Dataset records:
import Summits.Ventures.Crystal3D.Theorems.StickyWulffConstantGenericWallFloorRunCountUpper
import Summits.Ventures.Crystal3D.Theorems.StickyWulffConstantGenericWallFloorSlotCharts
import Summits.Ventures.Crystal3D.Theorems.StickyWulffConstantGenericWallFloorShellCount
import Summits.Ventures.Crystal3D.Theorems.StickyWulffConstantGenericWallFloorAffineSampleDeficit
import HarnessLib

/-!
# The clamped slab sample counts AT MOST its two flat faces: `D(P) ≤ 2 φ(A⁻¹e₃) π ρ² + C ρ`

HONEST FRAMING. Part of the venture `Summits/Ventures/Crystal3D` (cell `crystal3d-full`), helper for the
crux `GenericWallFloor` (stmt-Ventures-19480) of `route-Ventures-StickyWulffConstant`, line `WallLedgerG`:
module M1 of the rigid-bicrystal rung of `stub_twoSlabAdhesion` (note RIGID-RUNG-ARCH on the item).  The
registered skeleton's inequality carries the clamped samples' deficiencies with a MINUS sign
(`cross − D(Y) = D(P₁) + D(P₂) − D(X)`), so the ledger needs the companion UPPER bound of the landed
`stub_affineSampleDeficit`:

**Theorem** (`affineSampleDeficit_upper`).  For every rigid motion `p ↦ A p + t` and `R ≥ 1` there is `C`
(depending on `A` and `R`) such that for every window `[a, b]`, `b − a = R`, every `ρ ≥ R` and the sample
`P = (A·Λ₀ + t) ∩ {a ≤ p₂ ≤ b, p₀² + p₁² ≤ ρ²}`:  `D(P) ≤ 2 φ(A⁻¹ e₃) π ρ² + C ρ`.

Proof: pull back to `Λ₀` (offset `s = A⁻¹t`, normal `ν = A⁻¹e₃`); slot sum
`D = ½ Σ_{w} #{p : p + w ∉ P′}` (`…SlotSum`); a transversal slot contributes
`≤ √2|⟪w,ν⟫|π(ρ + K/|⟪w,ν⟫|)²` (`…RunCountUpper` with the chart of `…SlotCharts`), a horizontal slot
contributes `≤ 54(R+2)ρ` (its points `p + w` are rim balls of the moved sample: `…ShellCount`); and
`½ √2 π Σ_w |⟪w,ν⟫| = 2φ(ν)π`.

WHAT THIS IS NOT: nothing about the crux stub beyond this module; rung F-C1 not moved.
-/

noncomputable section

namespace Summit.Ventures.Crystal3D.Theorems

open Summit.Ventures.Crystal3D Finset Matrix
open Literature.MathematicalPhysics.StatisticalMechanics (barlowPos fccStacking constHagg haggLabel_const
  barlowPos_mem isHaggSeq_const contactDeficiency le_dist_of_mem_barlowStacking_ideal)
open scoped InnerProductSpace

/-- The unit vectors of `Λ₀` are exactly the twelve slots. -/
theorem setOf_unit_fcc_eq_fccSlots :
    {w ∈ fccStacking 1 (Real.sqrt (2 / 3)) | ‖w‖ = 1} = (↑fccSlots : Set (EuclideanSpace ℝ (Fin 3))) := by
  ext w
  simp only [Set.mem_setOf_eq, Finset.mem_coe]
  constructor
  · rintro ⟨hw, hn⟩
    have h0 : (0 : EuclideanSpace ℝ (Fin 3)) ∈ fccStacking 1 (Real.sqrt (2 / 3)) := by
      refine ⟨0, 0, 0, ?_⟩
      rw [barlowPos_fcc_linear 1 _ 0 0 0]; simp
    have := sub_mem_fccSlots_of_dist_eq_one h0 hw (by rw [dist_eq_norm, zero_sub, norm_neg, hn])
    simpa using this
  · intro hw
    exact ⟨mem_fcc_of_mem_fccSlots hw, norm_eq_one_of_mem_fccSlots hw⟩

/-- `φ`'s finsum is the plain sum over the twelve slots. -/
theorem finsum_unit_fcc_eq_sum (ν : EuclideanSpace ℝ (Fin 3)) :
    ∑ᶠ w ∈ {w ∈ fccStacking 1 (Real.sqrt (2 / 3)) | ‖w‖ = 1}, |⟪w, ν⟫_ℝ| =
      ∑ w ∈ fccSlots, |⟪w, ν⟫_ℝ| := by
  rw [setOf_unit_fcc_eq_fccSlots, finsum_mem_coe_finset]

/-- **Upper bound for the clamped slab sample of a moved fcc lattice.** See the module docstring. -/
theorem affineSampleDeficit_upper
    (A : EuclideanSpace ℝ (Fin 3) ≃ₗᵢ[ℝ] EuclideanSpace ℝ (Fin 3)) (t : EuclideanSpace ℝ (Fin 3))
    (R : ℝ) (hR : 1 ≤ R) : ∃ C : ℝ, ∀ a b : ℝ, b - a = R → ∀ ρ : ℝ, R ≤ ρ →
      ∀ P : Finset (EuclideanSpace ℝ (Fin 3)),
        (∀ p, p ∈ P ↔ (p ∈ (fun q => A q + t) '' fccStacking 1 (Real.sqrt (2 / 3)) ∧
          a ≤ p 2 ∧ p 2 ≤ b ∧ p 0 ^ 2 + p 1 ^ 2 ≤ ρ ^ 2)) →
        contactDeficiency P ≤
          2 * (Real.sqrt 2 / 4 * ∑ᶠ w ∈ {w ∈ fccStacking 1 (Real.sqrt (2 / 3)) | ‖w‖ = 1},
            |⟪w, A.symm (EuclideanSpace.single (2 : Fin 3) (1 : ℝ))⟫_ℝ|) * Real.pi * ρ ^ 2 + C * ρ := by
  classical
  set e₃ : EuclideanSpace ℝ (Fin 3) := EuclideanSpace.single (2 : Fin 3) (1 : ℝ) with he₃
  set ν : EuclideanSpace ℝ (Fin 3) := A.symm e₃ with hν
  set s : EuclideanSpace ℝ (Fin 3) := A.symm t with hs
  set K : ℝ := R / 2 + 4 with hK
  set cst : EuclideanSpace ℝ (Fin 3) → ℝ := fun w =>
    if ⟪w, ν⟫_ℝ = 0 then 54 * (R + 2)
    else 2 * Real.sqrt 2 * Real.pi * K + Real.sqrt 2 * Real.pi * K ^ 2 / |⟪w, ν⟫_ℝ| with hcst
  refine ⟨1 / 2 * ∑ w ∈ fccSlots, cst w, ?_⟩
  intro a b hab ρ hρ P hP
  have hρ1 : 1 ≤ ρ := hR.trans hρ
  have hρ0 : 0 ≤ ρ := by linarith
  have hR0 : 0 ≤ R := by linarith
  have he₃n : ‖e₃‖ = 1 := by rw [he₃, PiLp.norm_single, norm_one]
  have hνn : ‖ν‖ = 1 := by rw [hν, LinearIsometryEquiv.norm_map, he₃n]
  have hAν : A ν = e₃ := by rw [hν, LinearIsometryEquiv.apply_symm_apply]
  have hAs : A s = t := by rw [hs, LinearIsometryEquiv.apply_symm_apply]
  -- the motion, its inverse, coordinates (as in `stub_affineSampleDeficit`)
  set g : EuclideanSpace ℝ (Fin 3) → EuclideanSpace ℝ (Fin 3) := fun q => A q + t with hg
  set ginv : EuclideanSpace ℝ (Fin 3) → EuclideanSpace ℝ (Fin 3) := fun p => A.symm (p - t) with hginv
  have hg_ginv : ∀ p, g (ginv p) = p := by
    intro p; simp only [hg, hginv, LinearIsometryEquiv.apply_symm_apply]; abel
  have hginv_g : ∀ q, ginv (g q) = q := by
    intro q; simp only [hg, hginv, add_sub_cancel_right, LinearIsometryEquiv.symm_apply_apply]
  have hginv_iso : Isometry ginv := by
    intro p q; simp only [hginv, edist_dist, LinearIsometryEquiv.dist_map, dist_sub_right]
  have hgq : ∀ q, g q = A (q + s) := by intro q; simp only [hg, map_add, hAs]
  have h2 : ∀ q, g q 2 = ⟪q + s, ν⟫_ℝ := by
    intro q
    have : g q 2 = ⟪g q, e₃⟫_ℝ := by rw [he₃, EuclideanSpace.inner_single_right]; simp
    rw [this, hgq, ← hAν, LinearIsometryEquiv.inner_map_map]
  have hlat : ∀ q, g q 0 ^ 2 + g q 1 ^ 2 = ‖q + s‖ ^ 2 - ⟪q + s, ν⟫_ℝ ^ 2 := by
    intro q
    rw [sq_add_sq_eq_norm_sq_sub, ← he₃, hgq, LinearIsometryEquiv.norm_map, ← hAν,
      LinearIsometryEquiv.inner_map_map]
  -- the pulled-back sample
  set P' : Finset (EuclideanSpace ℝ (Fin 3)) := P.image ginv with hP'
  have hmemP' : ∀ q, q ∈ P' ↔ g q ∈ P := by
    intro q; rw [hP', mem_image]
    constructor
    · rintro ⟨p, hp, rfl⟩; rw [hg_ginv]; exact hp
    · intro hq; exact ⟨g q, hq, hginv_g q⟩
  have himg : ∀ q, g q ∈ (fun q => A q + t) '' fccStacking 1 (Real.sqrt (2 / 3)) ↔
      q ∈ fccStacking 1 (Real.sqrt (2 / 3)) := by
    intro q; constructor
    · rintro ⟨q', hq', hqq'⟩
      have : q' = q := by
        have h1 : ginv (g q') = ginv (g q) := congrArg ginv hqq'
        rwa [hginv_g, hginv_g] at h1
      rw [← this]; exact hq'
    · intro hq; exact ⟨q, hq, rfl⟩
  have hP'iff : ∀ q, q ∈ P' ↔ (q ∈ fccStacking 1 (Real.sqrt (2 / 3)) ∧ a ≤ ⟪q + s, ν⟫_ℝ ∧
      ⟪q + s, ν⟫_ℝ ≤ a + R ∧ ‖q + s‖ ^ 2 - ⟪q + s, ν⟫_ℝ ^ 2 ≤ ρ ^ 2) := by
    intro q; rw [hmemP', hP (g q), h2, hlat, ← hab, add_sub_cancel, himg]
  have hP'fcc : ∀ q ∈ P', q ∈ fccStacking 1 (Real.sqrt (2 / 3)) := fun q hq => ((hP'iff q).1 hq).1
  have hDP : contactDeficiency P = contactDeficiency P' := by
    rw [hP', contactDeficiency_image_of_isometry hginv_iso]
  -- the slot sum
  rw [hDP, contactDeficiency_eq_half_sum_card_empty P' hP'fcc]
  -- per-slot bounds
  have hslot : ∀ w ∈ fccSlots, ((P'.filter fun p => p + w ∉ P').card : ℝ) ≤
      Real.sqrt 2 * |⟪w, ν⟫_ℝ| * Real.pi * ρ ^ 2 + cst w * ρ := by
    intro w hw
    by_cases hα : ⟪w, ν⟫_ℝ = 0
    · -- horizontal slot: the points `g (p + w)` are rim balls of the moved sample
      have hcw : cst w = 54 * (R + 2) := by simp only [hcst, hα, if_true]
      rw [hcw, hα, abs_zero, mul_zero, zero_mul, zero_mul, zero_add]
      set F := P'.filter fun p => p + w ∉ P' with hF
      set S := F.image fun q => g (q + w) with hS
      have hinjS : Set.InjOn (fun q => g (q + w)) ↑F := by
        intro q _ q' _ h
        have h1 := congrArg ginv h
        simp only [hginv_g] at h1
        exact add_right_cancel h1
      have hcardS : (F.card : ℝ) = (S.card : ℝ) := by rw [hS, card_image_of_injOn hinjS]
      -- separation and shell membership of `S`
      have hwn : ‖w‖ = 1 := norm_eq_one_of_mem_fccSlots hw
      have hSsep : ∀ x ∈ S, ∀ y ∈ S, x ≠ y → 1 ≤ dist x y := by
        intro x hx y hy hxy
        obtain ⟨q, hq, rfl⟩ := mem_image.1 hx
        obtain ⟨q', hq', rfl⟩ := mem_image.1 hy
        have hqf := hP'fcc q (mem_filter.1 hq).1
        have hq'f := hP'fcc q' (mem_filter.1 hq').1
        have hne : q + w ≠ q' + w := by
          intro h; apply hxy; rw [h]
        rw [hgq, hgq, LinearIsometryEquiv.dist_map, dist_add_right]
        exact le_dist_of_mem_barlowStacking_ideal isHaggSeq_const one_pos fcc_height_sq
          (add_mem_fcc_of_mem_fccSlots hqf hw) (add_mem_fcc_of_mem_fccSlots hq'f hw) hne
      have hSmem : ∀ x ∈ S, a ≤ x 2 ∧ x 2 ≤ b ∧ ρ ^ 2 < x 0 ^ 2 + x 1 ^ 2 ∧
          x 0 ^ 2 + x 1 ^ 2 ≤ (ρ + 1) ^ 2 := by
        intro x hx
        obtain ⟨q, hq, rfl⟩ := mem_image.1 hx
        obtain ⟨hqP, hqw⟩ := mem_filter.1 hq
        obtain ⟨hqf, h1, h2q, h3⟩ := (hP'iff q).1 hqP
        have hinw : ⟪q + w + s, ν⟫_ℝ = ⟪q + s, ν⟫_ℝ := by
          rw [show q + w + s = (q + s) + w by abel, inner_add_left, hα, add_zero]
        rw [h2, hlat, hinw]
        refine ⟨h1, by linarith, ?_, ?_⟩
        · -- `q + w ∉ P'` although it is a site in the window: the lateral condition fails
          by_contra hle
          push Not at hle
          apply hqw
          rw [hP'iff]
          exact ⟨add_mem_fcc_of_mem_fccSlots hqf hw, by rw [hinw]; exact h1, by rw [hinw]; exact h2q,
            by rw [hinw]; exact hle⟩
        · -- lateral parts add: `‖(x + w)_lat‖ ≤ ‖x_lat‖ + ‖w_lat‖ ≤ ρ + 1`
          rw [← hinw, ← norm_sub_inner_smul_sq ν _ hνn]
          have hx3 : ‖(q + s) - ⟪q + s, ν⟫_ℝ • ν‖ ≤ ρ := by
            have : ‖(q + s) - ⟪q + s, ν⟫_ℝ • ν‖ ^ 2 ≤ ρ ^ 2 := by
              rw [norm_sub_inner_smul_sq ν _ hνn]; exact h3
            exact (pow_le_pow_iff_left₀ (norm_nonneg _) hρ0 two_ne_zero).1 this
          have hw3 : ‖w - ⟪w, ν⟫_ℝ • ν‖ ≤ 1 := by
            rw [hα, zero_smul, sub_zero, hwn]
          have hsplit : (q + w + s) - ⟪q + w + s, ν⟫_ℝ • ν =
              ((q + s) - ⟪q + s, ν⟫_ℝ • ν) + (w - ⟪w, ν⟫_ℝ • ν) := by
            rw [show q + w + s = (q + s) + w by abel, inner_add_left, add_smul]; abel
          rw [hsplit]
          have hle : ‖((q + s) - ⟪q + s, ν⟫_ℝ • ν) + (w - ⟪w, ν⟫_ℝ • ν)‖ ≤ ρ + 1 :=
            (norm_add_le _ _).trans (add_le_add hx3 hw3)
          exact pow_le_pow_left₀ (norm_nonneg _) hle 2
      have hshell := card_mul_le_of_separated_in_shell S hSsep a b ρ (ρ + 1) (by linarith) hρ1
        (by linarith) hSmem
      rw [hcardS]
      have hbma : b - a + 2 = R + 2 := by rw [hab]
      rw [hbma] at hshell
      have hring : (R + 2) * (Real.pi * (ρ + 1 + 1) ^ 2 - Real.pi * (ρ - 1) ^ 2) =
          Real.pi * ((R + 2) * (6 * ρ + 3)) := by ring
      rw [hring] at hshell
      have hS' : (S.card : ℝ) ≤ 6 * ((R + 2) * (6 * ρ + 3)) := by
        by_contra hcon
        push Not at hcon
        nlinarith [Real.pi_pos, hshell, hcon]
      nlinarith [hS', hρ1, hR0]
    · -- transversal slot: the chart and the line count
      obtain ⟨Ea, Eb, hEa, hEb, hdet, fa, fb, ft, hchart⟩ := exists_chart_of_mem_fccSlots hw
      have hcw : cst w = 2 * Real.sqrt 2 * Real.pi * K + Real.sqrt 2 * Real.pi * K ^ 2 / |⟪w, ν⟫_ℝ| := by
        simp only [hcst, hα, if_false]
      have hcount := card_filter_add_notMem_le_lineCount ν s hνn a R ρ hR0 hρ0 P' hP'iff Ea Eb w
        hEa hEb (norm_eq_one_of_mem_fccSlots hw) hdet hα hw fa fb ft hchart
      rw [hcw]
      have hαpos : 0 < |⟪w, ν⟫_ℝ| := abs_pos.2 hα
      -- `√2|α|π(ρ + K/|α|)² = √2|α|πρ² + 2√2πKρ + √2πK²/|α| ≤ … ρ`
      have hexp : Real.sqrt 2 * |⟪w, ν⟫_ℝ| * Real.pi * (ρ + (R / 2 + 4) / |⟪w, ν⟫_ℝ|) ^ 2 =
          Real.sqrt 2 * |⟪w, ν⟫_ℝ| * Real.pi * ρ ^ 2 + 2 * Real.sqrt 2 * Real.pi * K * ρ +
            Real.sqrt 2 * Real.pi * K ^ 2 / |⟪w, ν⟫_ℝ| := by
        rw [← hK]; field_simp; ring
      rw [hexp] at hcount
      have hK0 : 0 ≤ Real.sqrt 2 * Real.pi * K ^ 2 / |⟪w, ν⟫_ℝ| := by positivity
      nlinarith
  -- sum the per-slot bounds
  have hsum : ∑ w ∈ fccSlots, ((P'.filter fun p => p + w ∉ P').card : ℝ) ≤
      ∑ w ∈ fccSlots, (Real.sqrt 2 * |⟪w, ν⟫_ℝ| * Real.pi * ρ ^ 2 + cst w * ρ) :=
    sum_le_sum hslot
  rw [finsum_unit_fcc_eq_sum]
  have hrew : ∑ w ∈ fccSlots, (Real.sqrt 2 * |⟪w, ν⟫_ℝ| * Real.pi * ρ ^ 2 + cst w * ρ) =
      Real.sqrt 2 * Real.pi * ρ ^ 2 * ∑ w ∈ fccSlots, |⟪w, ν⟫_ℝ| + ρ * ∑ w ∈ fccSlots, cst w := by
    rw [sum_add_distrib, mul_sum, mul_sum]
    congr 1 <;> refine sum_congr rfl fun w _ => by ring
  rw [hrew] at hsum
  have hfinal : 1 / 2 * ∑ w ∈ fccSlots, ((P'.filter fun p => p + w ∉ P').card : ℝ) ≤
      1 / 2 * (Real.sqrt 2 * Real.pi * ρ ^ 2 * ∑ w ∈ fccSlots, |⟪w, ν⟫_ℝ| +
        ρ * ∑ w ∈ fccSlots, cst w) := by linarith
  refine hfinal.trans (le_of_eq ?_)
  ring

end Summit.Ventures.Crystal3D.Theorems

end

» **WORK ITEM**: What is the number of lines above that hold the string "rigid"? Answer with that number alone.

» **OUTPUT FOR THIS TASK**: 2